On more than one occasion, when Barry was busy, he answered the phone with Edna Everage's voice, claiming to be his secretary and promising that "Mr Humphries will phone you back as soon as he is free" which he always did. On reflection it is amazing that he gave me his private telephone number. Most celebrities I interviewed had to be contact through their agent or publicist.

CLICK HERE to listen to a mostly-serious radio interview that I did with him for Australia's Macquarie Network in 1970 as he was becoming well known in the United Kingdom.

And these are articles I did for TV Week (Australia). For (legitimate) reasons too complicated to explain here, my TV Week articles were published under the name "Bruce Conway".

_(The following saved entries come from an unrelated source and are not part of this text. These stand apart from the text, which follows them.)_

import Literature.NumberTheory.GaloisRepresentations.HeckeCharacterDictionary
import Literature.NumberTheory.GaloisRepresentations.HeckeCharacterFiniteIdeleValuesProofs
import Literature.NumberTheory.GaloisRepresentations.RayClassGroupModulusChange
import HarnessLib

/-!
# The ray-class value of a finite-order Hecke character on a principal ideal `(b)`, `b ≡ 1` off one
# prime `𝔭` of the modulus, is `χ_𝔭(b)⁻¹` (Neukirch VII (6.13); brick S6 of the odd-`p` theta partner)

Route `SignedLowerHalves`, child L `SmallImageLowerHalfBothSigns` (item stmt-BirchSwinnertonDyer-23599), line
proposal `rtt_w3`, stub K0₂@p `stub_heckeThetaPartner_ns` — brick S6 ("idelic evaluation") of the arithmetic half at
an ODD prime (width seat `bsd-line-slh-p3-w3` gen 9; memo `Lines/birth_acns-MEMO-w3-g9.md`).  THEOREMS ONLY (no
definition, no named fact, no `sorry`); ROUTE-INDEPENDENT; pure Hecke-character bookkeeping.

Let `K` be a totally complex number field, `χ` a Hecke character of FINITE ORDER with module of definition
`(T, e)` (`HeckeCharacter.IsModulus`), `v ∈ T`, and `b ∈ 𝓞 K`, `b ≠ 0`, a unit at `v` with
`b ≡ 1 mod 𝔭_w^{e_w + 1}` for every `w ∈ T ∖ {v}`.  Then the value of the ray-class function
`𝔮 ↦ χ(ϖ_𝔮)` on the ideal `(b)` is the inverse of the `v`-component of `χ` at `b`:

  `χ̃((b)) := ∏_{𝔮 ∣ b} χ(ϖ_𝔮)^{ord_𝔮 b} = χ_v(b)⁻¹`  (`idealPow_valueAtUniformizer_span_eq_inv`),

by Neukirch's decomposition of the principal idele `b` (tree `HeckeCharacter.map_principalIdele_eq`:
`χ((b)_∞) · ∏_{w ∈ S} χ(⟨b⟩_w) = 1`), with `χ((b)_∞) = 1` (finite order, no real place:
`map_infiniteIdeles_eq_one_of_pos`), `χ(⟨b⟩_w) = 1` for `w ∈ T ∖ {v}` (`IsModulus.map_localUnits_eq_one_of_mem`)
and `χ(⟨b⟩_w) = χ(ϖ_w)^{ord_w b}` off `T` (`IsUnramifiedAt.coe_map_localUnits_eq_zpow`).  This is the
identity through which the matching condition of the Teichmüller twist at the inert prime `𝔭` of the dihedral
field reads the LOCAL component `χ_𝔭` (brick ORIENT-CFT `exists_heckeCharacter_localComponent_eq`).

BSD, crux L and the stub are NOT proved here.

References: J. Neukirch, *Algebraic Number Theory*, Ch. VII §6 (6.11)–(6.14), proof of (6.13); Ch. VI (1.9).
-/

set_option autoImplicit false
set_option linter.dupNamespace false

noncomputable section

open NumberField IsDedekindDomain IsDedekindDomain.HeightOneSpectrum
open scoped nonZeroDivisors

namespace Summit.BirchSwinnertonDyer.BirchSwinnertonDyer.Theorems.SmallImageLambdaLowerThreeNsThetaPartner

open Literature.NumberTheory.GaloisRepresentations Literature.NumberTheory.GaloisRepresentations.HeckeCharacter
  Literature.NumberTheory

variable {K : Type} [Field K] [NumberField K]

/-- **`χ̃((b)) = χ_v(b)⁻¹`** for a finite-order Hecke character `χ` of a totally complex number field with module
of definition `(T, e)`, `v ∈ T`, and `b ≠ 0` in `𝓞 K` a unit at `v` with `b ≡ 1 mod 𝔭_w^{e_w+1}` for all
`w ∈ T ∖ {v}`; here `χ̃((b)) = ∏_{𝔮 ∣ b} χ(ϖ_𝔮)^{ord_𝔮 b}` (`LFunctions.idealPow` of the prime-value function
`𝔮 ↦ χ(ϖ_𝔮)`) and `χ_v(b) = χ(⟨b⟩_v)`. [cite: NeukirchANT1999, Ch. VII §6 Prop. (6.13) (proof)] -/
theorem idealPow_valueAtUniformizer_span_eq_inv [IsTotallyComplex K] {χ : HeckeCharacter K}
    (hfin : χ.IsFiniteOrder) {T : Finset (HeightOneSpectrum (𝓞 K))} {e : HeightOneSpectrum (𝓞 K) → ℕ}
    (hmod : IsModulus χ T e) {v : HeightOneSpectrum (𝓞 K)} (hvT : v ∈ T) {b : 𝓞 K} (hb : b ≠ 0)
    (hbv : b ∉ v.asIdeal) (hbT : ∀ w ∈ T, w ≠ v → b - 1 ∈ w.asIdeal ^ (e w + 1)) :
    LFunctions.idealPow K (fun w => χ.valueAtUniformizer w) (Ideal.span {b}) =
      (((χ (localUnits v (globalToLocalUnits v (Units.mk0 (b : K) (by exact_mod_cast hb)))))⁻¹ : ℂˣ) : ℂ) := by
  classical
  have hb' : (b : K) ≠ 0 := fun h => hb (by exact_mod_cast h)
  set bu : Kˣ := Units.mk0 (b : K) hb' with hbu
  -- `b` is prime to every place of `T`
  have hbT' : ∀ w ∈ T, b ∉ w.asIdeal := by
    intro w hw hbw
    by_cases hwv : w = v
    · exact hbv (hwv ▸ hbw)
    · have h1 : b - 1 ∈ w.asIdeal := Ideal.pow_le_self (Nat.succ_ne_zero _) (hbT w hw hwv)
      have : (1 : 𝓞 K) ∈ w.asIdeal := by
        have := w.asIdeal.sub_mem hbw h1
        rwa [sub_sub_cancel] at this
      exact w.isPrime.ne_top ((Ideal.eq_top_iff_one _).mpr this)
  have hvalb : ∀ w ∈ T, w.valuation K (b : K) = 1 := fun w hw =>
    (valuation_eq_one_iff_notMem (K := K) w).mpr (hbT' w hw)
  -- the finite set `S ⊇ T` outside which `b` is a unit
  set S : Finset (HeightOneSpectrum (𝓞 K)) :=
    T ∪ (finite_setOf_valuation_coe_ne_one (K := K) hb).toFinset with hSdef
  have hTS : T ⊆ S := Finset.subset_union_left
  have hSb : ∀ w ∉ S, w.valuation K (b : K) = 1 := fun w hw => by
    by_contra h
    exact hw (Finset.mem_union_right _ ((Set.Finite.mem_toFinset _).mpr h))
  -- Neukirch's decomposition for `b`
  have hB := map_principalIdele_eq hmod bu hTS hSb
  -- the infinite part is `1` (finite order, no real place)
  have hinf : χ (infiniteIdeles K (globalToInfiniteUnits K bu)) = 1 :=
    map_infiniteIdeles_eq_one_of_pos hfin bu fun φ => (not_nonempty_ringHom_real (K := K) φ).elim
  -- the part at `T ∖ {v}` is `1`
  have hTpart : ∀ w ∈ T, w ≠ v → χ (localUnits w (globalToLocalUnits w bu)) = 1 := by
    intro w hw hwv
    refine IsModulus.map_localUnits_eq_one_of_mem hmod _ ?_ ?_
    · rw [val_globalToLocalUnits, valued_algebraMap_adicCompletion, hbu, Units.val_mk0]
      exact hvalb w hw
    · have hcast : (b : K) - 1 = algebraMap (𝓞 K) K (b - 1) := by rw [map_sub, map_one]
      rw [val_globalToLocalUnits, hbu, Units.val_mk0, ← map_one (algebraMap K (w.adicCompletion K)), ← map_sub,
        valued_algebraMap_adicCompletion, hcast, valuation_of_algebraMap]
      calc w.intValuation (b - 1) ≤ WithZero.exp (-((e w + 1 : ℕ) : ℤ)) :=
            (intValuation_le_pow_iff_mem w (b - 1) (e w + 1)).mpr (hbT w hw hwv)
        _ ≤ WithZero.exp (-(e w : ℤ)) := WithZero.exp_le_exp.mpr (by push_cast; linarith)
  have hTprod : ∏ w ∈ T, χ (localUnits w (globalToLocalUnits w bu)) = χ (localUnits v (globalToLocalUnits v bu)) := by
    rw [← Finset.mul_prod_erase T _ hvT]
    rw [Finset.prod_eq_one fun w hw => hTpart w (Finset.mem_of_mem_erase hw) (Finset.ne_of_mem_erase hw), mul_one]
  -- the part off `T` in terms of `χ(ϖ_w)`
  have hval : ∀ w ∈ S \ T, (χ (localUnits w (globalToLocalUnits w bu)) : ℂ) =
      χ.valueAtUniformizer w ^ (Associates.mk w.asIdeal).count
        (Associates.mk (Ideal.span {b} : Ideal (𝓞 K))).factors := by
    intro w hw
    have hwT : w ∉ T := (Finset.mem_sdiff.mp hw).2
    rw [(isUnramifiedAt_of_isModulus' hmod hwT).coe_map_localUnits_eq_zpow (globalToLocalUnits w bu)
      (m := ((Associates.mk w.asIdeal).count (Associates.mk (Ideal.span {b} : Ideal (𝓞 K))).factors : ℤ))
      (by rw [val_globalToLocalUnits, hbu, Units.val_mk0]; exact valued_coe_ringOfIntegers w hb), zpow_natCast]
  have hprod : LFunctions.idealPow K (fun w => χ.valueAtUniformizer w) (Ideal.span {b}) =
      ((∏ w ∈ S \ T, χ (localUnits w (globalToLocalUnits w bu)) : ℂˣ) : ℂ) := by
    rw [Units.coe_prod, LFunctions.idealPow, finprod_eq_prod_of_mulSupport_subset _ (s := S \ T) ?_]
    · exact Finset.prod_congr rfl fun w hw => (hval w hw).symm
    · intro w hw
      rw [Function.mem_mulSupport] at hw
      have hcnt : (Associates.mk w.asIdeal).count
          (Associates.mk (Ideal.span {b} : Ideal (𝓞 K))).factors ≠ 0 := fun h0 => hw (by rw [h0, pow_zero])
      have hdvd : w.asIdeal ∣ Ideal.span {b} :=
        (Associates.count_ne_zero_iff_dvd ((Submodule.ne_bot_iff _).mpr
          ⟨b, Ideal.mem_span_singleton_self b, hb⟩) w.irreducible).mp hcnt
      have hbw : b ∈ w.asIdeal := Ideal.dvd_span_singleton.mp hdvd
      rw [Finset.coe_sdiff, Set.mem_sdiff, Finset.mem_coe, Finset.mem_coe]
      refine ⟨?_, fun hwT => hbT' w hwT hbw⟩
      by_contra hwS
      have := hSb w hwS
      rw [valuation_eq_one_iff_notMem (K := K) w] at this
      exact this hbw
  -- assemble
  rw [← Finset.prod_sdiff hTS, hTprod, hinf, one_mul] at hB
  rw [hprod, eq_inv_of_mul_eq_one_left hB]

end Summit.BirchSwinnertonDyer.BirchSwinnertonDyer.Theorems.SmallImageLambdaLowerThreeNsThetaPartner

end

On what would have been Barry Humphries' 90th birthday (February 17 2024), BBC Radio 4 broadcast a tribute to the comedian. It was my privilege to be asked to contribute to this program at the beginning and during it. CLICK HERE to listen to it.


Tuesday 21 March 2023

Tabloid journalism: a satirical view

I found a long-lost professionally-recorded comedy sketch made when I was at the National Film School 20 years ago. It's my pisstake of down-market tabloid journalism. (Surely not true.) It was chosen as a training exercise by the head of the department for film and TV directors. The actors and camera men were all professionals. There were about 10 versions filmed, but I have edited them down to just two lasting a total of five minutes: https://youtu.be/VmI14S5cFek




Sunday 1 January 2023

The future. Can it be predicted?

I have a friend who is a centenarian. We recently discussed the many technical and other developments that had become a normal part of our lives. Most had not been predicted when my friend was born in 1920. 

Just some of these:

+ Radio (once known as the Wireless)

+ Television

+ The Internet

+ Emails

+ Supersonic air travel

+ Nuclear power

+ CT and MRI medical scans

+ DNA analysis

There are many more that could be named, which takes me on to the next question: what will happen in the next 100 years? Scheduled space travel and colonising the moon is an easy one to predict, but what else? Almost certainly, there will be developments that we would not have considered possible today. After all, my friend would never have thought that he would be able to sit in front of a device watching live moving pictures from around the world. And in high definition colour. 

Whatever the future holds, I won't be around as a witness unless there medical developments are imminent that will allow me to live forever. Perhaps that will be a good thing because not all developments will be beneficial for the planet and those who inhabit it.